Speed Up DeepSeek R1 Distill 4-bit Performance and Inference Capability with NexaQuant on AMD Client

AMD_AI · ‎02-18-2025

nexa ai in-line image.jpg

Nexa AI, today, announced NexaQuants of two DeepSeek R1 Distills: The DeepSeek R1 Distill Qwen 1.5B and DeepSeek R1 Distill Llama 8B.

Popular quantization methods like the llama.cpp based Q4 K M allow large language models to significantly reduce their memory footprint and typically offer low perplexity loss for dense models as a tradeoff. However, even low perplexity loss can result in a reasoning capability hit for (dense or MoE) models that use Chain of Thought traces. Nexa AI has stated that NexaQuants are able to recover this reasoning capability loss (compared to the full 16-bit precision) while keeping the 4-bit quantization and all the while retaining the performance advantage¹.

Benchmarks provided by Nexa AI can be seen below:

nexaquant deepseek r1 distill benchmarks.jpg

Benchmark scores provided by Nexa AI.

We can see that the Q4 K M quantized DeepSeek R1 distills score slightly less (except for the AIME24 bench on Llama 3 8b distill, which scores significantly lower) in LLM benchmarks like GPQA and AIME24 compared to their full 16-bit counter parts. Moving to a Q6 or Q8 quantization would be one way to fix this problem – but would result in the model becoming slightly slower to run and requiring more memory.

Nexa AI has stated that NexaQuants use a proprietary quantization method to recover the loss while keeping the quantization at 4-bits¹. This means users can theoretically get the best of both worlds: accuracy and speed.

You can read more about the NexaQuant DeepSeek R1 Distills over here.

The following NexaQuants DeepSeek R1 Distills are available for download:

NexaQuant DeepSeek R1 Distill Qwen 1.5B 4-bit

NexaQuant DeepSeek R1 Distill Llama 8B 4-bit

How to run NexaQuants on your AMD Ryzen processors or Radeon graphics card

We recommend using LM Studio for all your LLM needs.

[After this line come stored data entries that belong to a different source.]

import Mathlib
import Summits.Ventures.FusionMHD.Models.SAlphaSecondStableS125A325Core0
import HarnessLib

/-!
# STABLE-POINT core at `((5 / 4), 13/4)`, piece 2 (`[1, 3/2]`): kernel-decided Taylor-model leaves ⇒ `F_2 > 0` and `amplitudeResidual (5 / 4) (13/4) F_2 F_2″ ≤ 0` on the piece ⇒ `EnergyDominatesOn` for its amplitude phase

LADDER-GRIDFUSION rung F3 («F3.BALLOON-sα-S5o4-SECOND-EDGE-BRACKET»: the first certified point on the SECOND-STABILITY side of the s–α model at shear 5/4 (DIRECTOR RULING 67 (5) class / I4107 (2); second-edge bracket at s = 5/4)); gridfusion-model-7 g10, 2026-08-28 (g8/g9 core lane).  Two `decide +kernel` calls (`OpModel.trig.pLeavesCheck`, scale
`2^60`, Taylor degree 10, 8 leaves of half-width 1/32) and the lane's soundness theorem `OpSem.trig.pos_of_pLeavesCheck`
(Literature/Analysis/ValidatedNumerics/TaylorModelZeroCert); lit-4's `energyDominatesOn_of_amplitude` (BallooningSAlphaStableSide) turns the two
sign facts into energy domination by `amplitudePhase (5 / 4) (13/4) F_2 F_2′` on the piece.  MODELLED: `s–α` model; nothing about a device.
No `native_decide`.  Citations: Freidberg 2014 §12.6.2 (12.97) [Freidberg2014]; Makino–Berz 2003 Alg. 2 [MakinoBerz2003]; Hartman 2002 XI.6.2
[Hartman2002].  Everything here is [instance data].
-/

open Literature.Analysis.ValidatedNumerics Literature.Analysis.ValidatedNumerics.PolyMP
open Literature.Analysis.ValidatedNumerics.NumericsMP Literature.Analysis.ValidatedNumerics.ExpPoly
open Literature.MathematicalPhysics.MHD.Ballooning
open Real Set

namespace Summit.Ventures.FusionMHD.Models

namespace SAlphaSecondStableS125A325

/-- KERNEL CHECK (residual leaves of piece 2). [instance data] -/
theorem ss125325_res2_ok : OpModel.trig.pLeavesCheck ss125325Prm (2 ^ 60) (ss125325Prog V2 (Poly.deriv (Poly.deriv V2))) [] ss125325Leaves2 = true := by
  decide +kernel

/-- KERNEL CHECK (positivity leaves of piece 2). [instance data] -/
theorem ss125325_pos2_ok : OpModel.trig.pLeavesCheck ss125325Prm (2 ^ 60) (ss125325PosProg V2) [] ss125325Leaves2 = true := by
  decide +kernel

/-- The leaves tile `[1, 3/2]`. [instance data] -/
theorem ss125325_tiles2 : tiles (1 : ℚ) (ss125325Leaves2.map fun l => (l.e, l.k)) (3/2 : ℚ) = true := by
  decide +kernel

/-- **PIECE 2**: the phase of `F_2` dominates the `s–α` energy on `[1, 3/2]` at `(s, α) = ((5 / 4), 13/4)`. [instance data] -/
theorem ss125325_dominates2 :
    SAlpha.EnergyDominatesOn (5 / 4) (13 / 4) (SAlpha.amplitudePhase (5 / 4) (13 / 4) (Poly.eval V2) (Poly.eval (Poly.deriv V2)))
      (Icc (1 : ℝ) (3/2 : ℝ)) := by
  have h := ss125325_dominates (lf := V2) (x := 1) (y := 3/2) (by norm_num) ss125325_tiles2 ss125325_res2_ok ss125325_pos2_ok
  norm_num at h
  exact h

end SAlphaSecondStableS125A325

end Summit.Ventures.FusionMHD.Models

Download and install LM Studio from lmstudio.ai/ryzenai
Go to the discover tab and paste the huggingface link of one of the nexaquants above.
Wait for the model to finish downloading.
Go back to the chat tab and select the model from the drop-down menu. Make sure “manually choose parameters” is selected.
Set GPU offload layers to MAX.
Load the model and chat away!

According to this data provided by Nexa AI, developers can also use the NexaQuant versions of the DeepSeek R1 Distills above to get generally improved performance in llama.cpp or GGUF based applications.

Endnotes:

¹All performance and/or cost savings claims are provided by Nexa AI and have not been independently verified by AMD. Performance and cost benefits are impacted by a variety of variables. Results herein are specific to Nexa AI and may not be typical. GD-181.

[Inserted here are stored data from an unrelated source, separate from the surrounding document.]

/-- [folklore] **THE CO-DRESSED KERNEL ON A BOUNDED 1-FORM, MULTIPLIER ROWS**: `Σ'_z Σ_b (Πᵀ K Π) x z (inr m) (inl b)·t b z = Σ'_{u′} Σ_{κ′} K x u′ (inr m) (inl κ′)·coProjBmAt ρ N t κ′ u′`
— `K_mf·(Πᵀ_bm t)` (the multiplier rows are not dressed on the left: `Πᵀ` is the identity there). -/
theorem tsum_coDressKBmAt_inr_inl_mul (hN : 1 ≤ N) {r : Fin (d + 1) → ℕ} (hr : r ∈ box (d + 1) N) {K : MKer (d + 1) (Fib d)}
    (hK : ∀ x (m b : Fin (d + 1)), Summable fun z => K x z (Sum.inr m) (Sum.inl b)) {t : Form1 (d + 1) ℝ} {B : ℝ} (ht : ∀ b z, |t b z| ≤ B)
    (x : Site (d + 1)) (m : Fin (d + 1)) :
    ∑' z, ∑ b, coDressKBmAt (toSite r) N K x z (Sum.inr m) (Sum.inl b) * t b z =
      ∑' u', ∑ κ', K x u' (Sum.inr m) (Sum.inl κ') * coProjBmAt (toSite r) N t κ' u' := by
  have hB : 0 ≤ B := (abs_nonneg _).trans (ht 0 0)
  set P : ℝ := 1 + 4 * (((d : ℝ) + 1) * N) with hP
  have hPn : 0 ≤ P := by rw [hP]; positivity
  have hsv : ∀ (v' : Site (d + 1)) (κ' b : Fin (d + 1)), Summable fun z : Site (d + 1) =>
      K x (z - v') (Sum.inr m) (Sum.inl κ') * pmBm (toSite r) N b z κ' (z - v') * t b z := by
    intro v' κ' b
    have hs : Summable fun z : Site (d + 1) => K x (z - v') (Sum.inr m) (Sum.inl κ') :=
      ((Equiv.subRight v').summable_iff.2 (hK x m κ')).congr fun z => by simp [Equiv.subRight]
    refine Summable.of_norm_bounded (hs.abs.mul_right (P * B)) (fun z => ?_)
    rw [Real.norm_eq_abs, abs_mul, abs_mul, mul_assoc]
    exact mul_le_mul_of_nonneg_left (mul_le_mul (abs_pmBm_le hN hr b z κ' (z - v')) (ht b z) (abs_nonneg _) hPn) (abs_nonneg _)
  have e1 : ∀ z, ∑ b, coDressKBmAt (toSite r) N K x z (Sum.inr m) (Sum.inl b) * t b z =
      ∑ v' ∈ cube (d + 1) N, ∑ κ' : Fin (d + 1), ∑ b, K x (z - v') (Sum.inr m) (Sum.inl κ') * pmBm (toSite r) N b z κ' (z - v') * t b z := by
    intro z
    simp only [coDressKBmAt_inr_inl, Finset.sum_mul]
    rw [Finset.sum_comm]
    refine Finset.sum_congr rfl fun v' _ => ?_
    rw [Finset.sum_comm]
  rw [tsum_congr e1]
  have e2 := tsum_sum_window_shift (N := N) (G := fun u v' z => ∑ κ' : Fin (d + 1), ∑ b, K x u (Sum.inr m) (Sum.inl κ') *
      pmBm (toSite r) N b z κ' u * t b z) (fun v' => summable_sum fun κ' _ => summable_sum fun b _ => hsv v' κ' b)
  rw [e2]
  refine tsum_congr fun u' => ?_
  simp only [coProjBmAt_apply, Finset.mul_sum]
  conv_lhs => rw [Finset.sum_comm]
  exact Finset.sum_congr rfl fun κ' _ => Finset.sum_congr rfl fun v' _ => Finset.sum_congr rfl fun b _ => by ring

end Apply

/-! ## §3 The W-slot instance at level 0: the dressed step kernel applied to a block-periodic current -/

section LevelZero

variable {Lc : ℕ} [NeZero Lc] {r : Fin (d + 1) → ℕ}

/-- [folklore] The rows of a decaying kernel are summable. -/
theorem summable_row {K : MKer (d + 1) (Fib d)} {C δ : ℝ} (hK : Decays K C δ) (hδ : 0 < δ) (x : Site (d + 1)) (a b : Fib d) :
    Summable fun z => K x z a b :=
  Summable.of_norm_bounded ((summable_exp_shift hδ x).mul_left C) (fun z => by rw [Real.norm_eq_abs]; exact hK x z a b)

/-- [folklore] **THE MULTIPLIER ROWS OF THE DRESSED STEP KERNEL AT LEVEL 0 KILL A BLOCK-PERIODIC DIVERGENCE-FREE CURRENT WITH ZERO CELL TOTALS** (in-block root,
`1 ≤ Lc`, all units): for `t` with `t β (q + Lc•s) = t β q`, `Σ_β (t β p − t β (p − e_β)) = 0` and `Σ_{r ∈ box} t l (toSite r) = 0`,
`Σ'_z Σ_b (unitK s_f s_m (coDressKBmAt ρ Lc (KInvStep Lc 0))) x z (inr m) (inl b)·t b z = 0` — `Πᵀ_bm t = t` (leaf-02 `CoProjBmDivFree`), `KInvStep Lc 0 = KInv Lc`
(`RelInvBorderedHessian.KInvStep_zero_eq`), whose `(inr, inl)` block is `Γ^Φ` at the coarse points (and `0` off them), and the `Γ^Φ`-row of a force reads only its cell
totals (`PeriodicKKTResponseFlux.tsum_mul_GamΦ_eq_zero`) — fact (d1) «Φ = 0» of note g64 §3 at its place in the exchange word. -/
theorem tsum_dressedStep_zero_inr_mul_current (hLc : 1 ≤ Lc) (hr : r ∈ box (d + 1) Lc) (sf sm : ℝ) {t : Form1 (d + 1) ℝ}
    (htp : ∀ l y s, t l (y + (Lc : ℤ) • s) = t l y) (hdiv : ∀ p : Site (d + 1), ∑ β : Fin (d + 1), (t β p - t β (p - unitVec β)) = 0)
    (h0 : ∀ l, ∑ r' ∈ box (d + 1) Lc, t l (toSite r') = 0) (x : Site (d + 1)) (m : Fin (d + 1)) :
    ∑' z, ∑ b, unitK sf sm (coDressKBmAt (toSite r) Lc (KInvStep (d := d) Lc 0)) x z (Sum.inr m) (Sum.inl b) * t b z = 0 := by
  obtain ⟨δ, C, hδ, -, hK⟩ := decays_KInvStep (d := d) (Lc := Lc) 0
  have hB := fun b z => (bounded_of_periodic (Lc := Lc) (V := fun y => t b y) (fun y s => htp b y s) z).trans
    (Finset.single_le_sum (f := fun l => ∑ r' ∈ box (d + 1) Lc, |t l (toSite r')|) (fun l _ => Finset.sum_nonneg fun _ _ => abs_nonneg _) (Finset.mem_univ b))
  have e1 : ∀ z, ∑ b, unitK sf sm (coDressKBmAt (toSite r) Lc (KInvStep (d := d) Lc 0)) x z (Sum.inr m) (Sum.inl b) * t b z =
      (sm * sf) * ∑ b, coDressKBmAt (toSite r) Lc (KInvStep (d := d) Lc 0) x z (Sum.inr m) (Sum.inl b) * t b z := by
    intro z
    rw [Finset.mul_sum]
    exact Finset.sum_congr rfl fun b _ => by rw [unitK_apply, legScale_inr, legScale_inl]; ring
  rw [tsum_congr e1, tsum_mul_left,
    tsum_coDressKBmAt_inr_inl_mul hLc hr (fun x m b => summable_row hK hδ x _ _) hB x m,
    coProjBmAt_eq_self_of_divFree hLc hr hdiv, KInvStep_zero_eq]
  by_cases hx : Torus.proj Lc x = 0
  · rw [eq_zsmul_quo_of_proj (N := Lc) hx]
    simp_rw [KInv_inr_inl_coarse]
    have e2 : ∑' u', ∑ κ', GamΦ (N := Lc) m (quo Lc x) κ' u' * t κ' u' = ∑' u', ∑ κ', t κ' u' * GamΦ (N := Lc) m (quo Lc x) κ' u' :=
      tsum_congr fun u' => Finset.sum_congr rfl fun κ' _ => mul_comm _ _
    rw [e2, tsum_mul_GamΦ_eq_zero (N := Lc) hB htp h0, mul_zero]
  · simp_rw [KInv_inr_off (N := Lc) hx]
    simp

/-- [folklore] **THE FIELD ROWS OF THE DRESSED STEP KERNEL AT LEVEL 0 ON A BLOCK-PERIODIC DIVERGENCE-FREE FORM ARE `s_f²·Π_bm` OF THE `Γ_{Lc}`-RESPONSE** (in-block root,
`1 ≤ Lc`, all units): `Σ'_z Σ_b (unitK s_f s_m (coDressKBmAt ρ Lc (KInvStep Lc 0))) x z (inl a) (inl b)·t b z = s_f²·coProjBmW ρ Lc (fun κ u => Σ'_{u′} Σ_{κ′} t κ′ u′·Γ_{Lc} κ u κ′ u′) a x`
— the superposed response of `GAN24.PeriodicKKTResponse ∕ PeriodicKKTResponseFlux` seen through the window matrix `Π_bm`. -/
theorem tsum_dressedStep_zero_inl_mul_current (hLc : 1 ≤ Lc) (hr : r ∈ box (d + 1) Lc) (sf sm : ℝ) {t : Form1 (d + 1) ℝ}
    (htp : ∀ l y s, t l (y + (Lc : ℤ) • s) = t l y) (hdiv : ∀ p : Site (d + 1), ∑ β : Fin (d + 1), (t β p - t β (p - unitVec β)) = 0)
    (x : Site (d + 1)) (a : Fin (d + 1)) :
    ∑' z, ∑ b, unitK sf sm (coDressKBmAt (toSite r) Lc (KInvStep (d := d) Lc 0)) x z (Sum.inl a) (Sum.inl b) * t b z =
      (sf * sf) * coProjBmW (toSite r) Lc (fun κ u => ∑' u', ∑ κ', t κ' u' * Gam (N := Lc) κ u κ' u') a x := by
  obtain ⟨δ, C, hδ, -, hK⟩ := decays_KInvStep (d := d) (Lc := Lc) 0
  have hB := fun b z => (bounded_of_periodic (Lc := Lc) (V := fun y => t b y) (fun y s => htp b y s) z).trans
    (Finset.single_le_sum (f := fun l => ∑ r' ∈ box (d + 1) Lc, |t l (toSite r')|) (fun l _ => Finset.sum_nonneg fun _ _ => abs_nonneg _) (Finset.mem_univ b))
  have e1 : ∀ z, ∑ b, unitK sf sm (coDressKBmAt (toSite r) Lc (KInvStep (d := d) Lc 0)) x z (Sum.inl a) (Sum.inl b) * t b z =
      (sf * sf) * ∑ b, coDressKBmAt (toSite r) Lc (KInvStep (d := d) Lc 0) x z (Sum.inl a) (Sum.inl b) * t b z := by
    intro z
    rw [Finset.mul_sum]
    exact Finset.sum_congr rfl fun b _ => by rw [unitK_apply, legScale_inl, legScale_inl]; ring
  rw [tsum_congr e1, tsum_mul_left,
    tsum_coDressKBmAt_inl_inl_mul hLc hr (fun x a b => summable_row hK hδ x _ _) hB x a,
    coProjBmAt_eq_self_of_divFree hLc hr hdiv, KInvStep_zero_eq]
  congr 1
  congr 1
  funext κ u
  refine tsum_congr fun u' => Finset.sum_congr rfl fun κ' _ => ?_
  rw [KInv_inl_inl, mul_comm]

GD-97 - Links to third party sites are provided for convenience and unless explicitly stated, AMD is not responsible for the contents of such linked sites and no endorsement is implied.

GD-220e - Ryzen™ AI is defined as the combination of a dedicated AI engine, AMD Radeon™ graphics engine, and Ryzen processor cores that enable AI capabilities. OEM and ISV enablement is required, and certain AI features may not yet be optimized for Ryzen AI processors. Ryzen AI is compatible with: (a) AMD Ryzen 7040 and 8040 Series processors and Ryzen PRO 7040/8040 Series processors except Ryzen 5 7540U, Ryzen 5 8540U, Ryzen 3 7440U, and Ryzen 3 8440U processors; (b) AMD Ryzen AI 300 Series processors and AMD Ryzen AI PRO 300 Series processors; (c) all AMD Ryzen 8000G Series desktop processors except the Ryzen 5 8500G/GE and Ryzen 3 8300G/GE; (d) AMD Ryzen 200 Series processors and Ryzen PRO 200 Series processors except Ryzen 5 220 and Ryzen 3 210; and (e) AMD Ryzen AI Max Series processors and Ryzen AI PRO Max Series processors. Please check with your system manufacturer for feature availability prior to purchase.